Pretty soon you’ll be making “Angsty British Military Zombie Sitcoms for Kids 8-9 Years Old.” But with the help of Netflix’s genres algorithm, at least you’ll know what that audience likes.

Eye Tracking Reveals New YouTube Thumbnail Tricks

Mashable and EyeTrackShop did a study of several social media sites and buried in the data are two eye tracking studies on the YouTube homepage.

There’s little debate that thumbnails are critical to a video’s performance and this study punctuates that (especially in terms of subscribers, who get your videos through their homepage). But the study also reveals a little wisdom about what kinds of thumbnails specifically perform the best in a competitive environment. Here’s what you’ll notice:

  • All of the top thumbnails contained faces and humans. The most effective ones were close-ups.
  • The 3 most effective thumbnails featured women.
  • The most effective thumbnail, by far, featured a close up on a woman and what appears to be a bright red heart.
  • Most of the top 6 thumbnails had a high-contrast background in either black or white. Two of the top 3 thumbnails were actually completely in high-contrast black-and-white. Black-and-white thumbnails aren’t widely used so this is a really interesting discovery.
  • The least effective thumbnails appeared to be pulled from “bootlegged” footage from TV or a movie.
  • Thumbnail effectiveness trumps upload order and probably even title in terms of fixation.
  • It appears that after a user sees a thumbnail, they read the title of the video.
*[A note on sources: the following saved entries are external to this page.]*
/-! ## From the penalty form to the eventual typed bound -/

/-- The challenger clause forces `d ≥ 1` and `H ≥ 1`. [folklore] -/
theorem one_le_of_clause {α : ℂ} {d H : ℕ}
    (h : ∃ P : Polynomial ℤ, P ≠ 0 ∧ P.natDegree ≤ d ∧ (∀ k, |P.coeff k| ≤ (H : ℤ)) ∧
      Polynomial.aeval α P = 0) : (1 : ℝ) ≤ d ∧ (1 : ℝ) ≤ H := by
  obtain ⟨P, hP0, hPdeg, hPH, hPα⟩ := h
  have hd1 : 1 ≤ d := (natDegree_pos_of_aeval_eq_zero hP0 hPα).1.trans_le hPdeg
  have hH1 : (1 : ℤ) ≤ H :=
    (Int.one_le_abs (leadingCoeff_ne_zero.2 hP0)).trans (hPH P.natDegree)
  exact ⟨by exact_mod_cast hd1, by exact_mod_cast hH1⟩

/-- **The typed bound ABOVE the threshold** `H ≥ exp(exp(κ d log(d+2)))` from the penalty form:
there `exp(κ d log(d+2)) ≤ log H ≤ d^{a⁺} log H`, so the penalty is absorbed by `C ↦ C + 1`
(`a⁺ = max a 0`; any `b`). (The skeleton's `typed_above_of_pen`.) [folklore] -/
theorem typed_above_of_pen {s : Fin 2 → ℂ} {a κ C : ℝ} (h : ApproxTypePenAt 2 s a κ C) (b : ℝ)
    (d H : ℕ) (γ : Fin 2 ⊕ Fin 2 → ℂ)
    (hH : Real.exp (Real.exp (κ * d * Real.log ((d : ℝ) + 2))) ≤ (H : ℝ))
    (hfr : Module.finrank ℚ ↥(IntermediateField.adjoin ℚ (Set.range γ)) ≤ d)
    (hpoly : ∀ i, ∃ P : Polynomial ℤ, P ≠ 0 ∧ P.natDegree ≤ d ∧ (∀ k, |P.coeff k| ≤ (H : ℤ)) ∧
      Polynomial.aeval (γ i) P = 0) :
    Real.exp (-((C + 1) * ((d : ℝ) ^ (max a 0) * Real.log H + (d : ℝ) ^ b))) ≤
      ‖γ - Sum.elim s (Complex.exp ∘ s)‖ := by
  obtain ⟨hC, hall⟩ := h
  obtain ⟨hd1, hH1⟩ := one_le_of_clause (hpoly (Sum.inl 0))
  have hd0 : (0 : ℝ) ≤ d := zero_le_one.trans hd1
  have hHpos : (0 : ℝ) < H := one_pos.trans_le hH1
  have hlogH : 0 ≤ Real.log H := Real.log_nonneg hH1
  set E : ℝ := Real.exp (κ * d * Real.log ((d : ℝ) + 2)) with hE
  have hEL : E ≤ Real.log H := (Real.le_log_iff_exp_le hHpos).2 hH
  have hda : (d : ℝ) ^ a ≤ (d : ℝ) ^ (max a 0) := Real.rpow_le_rpow_of_exponent_le hd1 (le_max_left _ _)
  have hda1 : 1 ≤ (d : ℝ) ^ (max a 0) := Real.one_le_rpow hd1 (le_max_right _ _)
  have hdb : 0 ≤ (d : ℝ) ^ b := Real.rpow_nonneg hd0 _
  have key : C * (d : ℝ) ^ a * Real.log H + E ≤
      (C + 1) * ((d : ℝ) ^ (max a 0) * Real.log H + (d : ℝ) ^ b) := by
    have h1 : C * (d : ℝ) ^ a * Real.log H ≤ C * (d : ℝ) ^ (max a 0) * Real.log H := by
      have := mul_le_mul_of_nonneg_right hda hlogH
      nlinarith [this, hC]
    have h2 : E ≤ (d : ℝ) ^ (max a 0) * Real.log H :=
      hEL.trans (le_mul_of_one_le_left hlogH hda1)
    nlinarith [h1, h2, hdb, hC, mul_nonneg (zero_le_one.trans hda1) hlogH]
  exact le_trans (Real.exp_le_exp.2 (neg_le_neg key)) (hall d H γ hfr hpoly)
Another interesting note — people are quite likely to fixate on their own profile icon and the adjacent functions there near the top of the page — comments and inbox. So, don’t count those out as effective ways to reach an audience.
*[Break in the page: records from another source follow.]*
/-- **`d_{b₀}³ · N₉(b) · coeff5 b ∈ ℤ`** (the canonical `ζ(5)`-coefficient). -/
theorem coeff5_den {b : ℕ → ℤ} (hb : InBox b)
    (hP : ∀ s, s < 8 → bn b (pfst9 s) + bn b (psnd9 s) ≤ bn b 0)
    (hsum : ∑ j ∈ range 9, b (j + 1) ≤ 4 * b 0 + 2) :
    ∃ z : ℤ, ((Nat.lcmUpto (bn b 0) : ℕ) : ℚ) ^ 3 * (normaliser9 b : ℚ) * coeff5 b = z := by
  obtain ⟨c, hc, z, hz⟩ := sum_order_den hb hP hsum 4 (by norm_num)
  refine ⟨z, ?_⟩
  rw [coeff5_eq hc, show (b 0).toNat = bn b 0 by rfl, ← hz, show (7 : ℕ) - 4 = 3 by rfl]

/-- **`d_{b₀}⁵ · N₉(b) · coeff3 b ∈ ℤ`** (the canonical `ζ(3)`-coefficient). -/
theorem coeff3_den {b : ℕ → ℤ} (hb : InBox b)
    (hP : ∀ s, s < 8 → bn b (pfst9 s) + bn b (psnd9 s) ≤ bn b 0)
    (hsum : ∑ j ∈ range 9, b (j + 1) ≤ 4 * b 0 + 2) :
    ∃ z : ℤ, ((Nat.lcmUpto (bn b 0) : ℕ) : ℚ) ^ 5 * (normaliser9 b : ℚ) * coeff3 b = z := by
  obtain ⟨c, hc, z, hz⟩ := sum_order_den hb hP hsum 2 (by norm_num)
  refine ⟨z, ?_⟩
  rw [coeff3_eq hc, show (b 0).toNat = bn b 0 by rfl, ← hz, show (7 : ℕ) - 2 = 5 by rfl]

/-- **`d_{b₀}⁸ · N₉(b) · coeff0 b ∈ ℤ`** (the canonical constant term, the truncated zeta sums `H_p^{(o+1)}` cleared
by `d_{b₀}^{o+1}`, `BallRivoal.isInt_dpow_mul_harm`). -/
theorem coeff0_den {b : ℕ → ℤ} (hb : InBox b)
    (hP : ∀ s, s < 8 → bn b (pfst9 s) + bn b (psnd9 s) ≤ bn b 0)
    (hsum : ∑ j ∈ range 9, b (j + 1) ≤ 4 * b 0 + 2) :
    ∃ z : ℤ, ((Nat.lcmUpto (bn b 0) : ℕ) : ℚ) ^ 8 * (normaliser9 b : ℚ) * coeff0 b = z := by
  have hdiv : ∀ k : ℕ, 1 ≤ k → k ≤ bn b 0 → (k : ℤ) ∣ ((Nat.lcmUpto (bn b 0) : ℕ) : ℤ) :=
    fun k h1 h2 => natCast_dvd_lcmUpto h1 h2
  obtain ⟨c, hc, hint⟩ := exists_int_data9 hb hP hsum (Nat.lcmUpto (bn b 0)) hdiv
  have hterm : ∀ o ∈ range 8, ∀ p ∈ range (bn b 0 + 1), ∃ z : ℤ,
      ((Nat.lcmUpto (bn b 0) : ℕ) : ℚ) ^ 8 * (normaliser9 b : ℚ) * (c o p * harm (o + 1) p) = z := by
    intro o ho p hp
    have ho' := mem_range.1 ho
    have hp' := Nat.lt_succ_iff.1 (mem_range.1 hp)
    obtain ⟨z, hz⟩ := hint o p ho' hp'
    obtain ⟨w, hw⟩ := isInt_dpow_mul_harm (bn b 0) (Nat.lcmUpto (bn b 0)) hdiv (o + 1) p hp'
    refine ⟨z * w, ?_⟩
    have e : (8 : ℕ) = (7 - o) + (o + 1) := by omega
    rw [e, pow_add]
    push_cast
    rw [← hz, ← hw]
    ring
  choose z hz using hterm
  refine ⟨∑ o ∈ (range 8).attach, ∑ p ∈ (range (bn b 0 + 1)).attach, z o.1 o.2 p.1 p.2, ?_⟩
  rw [coeff0_eq hc, show (b 0).toNat = bn b 0 by rfl, mul_sum, ← sum_attach]
  push_cast
  refine sum_congr rfl fun o _ => ?_
  rw [mul_sum, ← sum_attach]
  exact sum_congr rfl fun p _ => hz o.1 o.2 p.1 p.2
YouTube’s Secret New Related Videos Design

YouTube is occasionally showing users a new, re-designed related videos grid. You won’t see it at the end of every video (YT is probably just testing it), so here’s a peek.

I’ve seen lots of eye-tracking studies on video sites and users BURN the frame where the video is, so end cards like this get a really high click-through-rate. This is valuable real estate. Notice that share functions are much more hidden than before. YouTube is trying to encourage users to engage in longer viewing sessions — focusing them on watching another video rather than sharing, replaying or embedding. But sometimes giving users too many choices like this results in a poorer aggregate CTR, so we’ll see where this goes.

YouTube recently acquired Next New Networks and folded them into a “lab” part of the company focused on improving the platform for creators. This new design looks EERILY similar to the end cards that Next New puts at the end of each of their videos. Something tells me they had a part in this…

The main difference is that Next New’s end card is animated; the videos are playing versus the still thumbnails in YouTube’s design. This might up the CTR. But still — given the new redesign, is it worth creating end cards any more?

Update: Looks like this “end-screen” is here to stay. YouTube just announced it.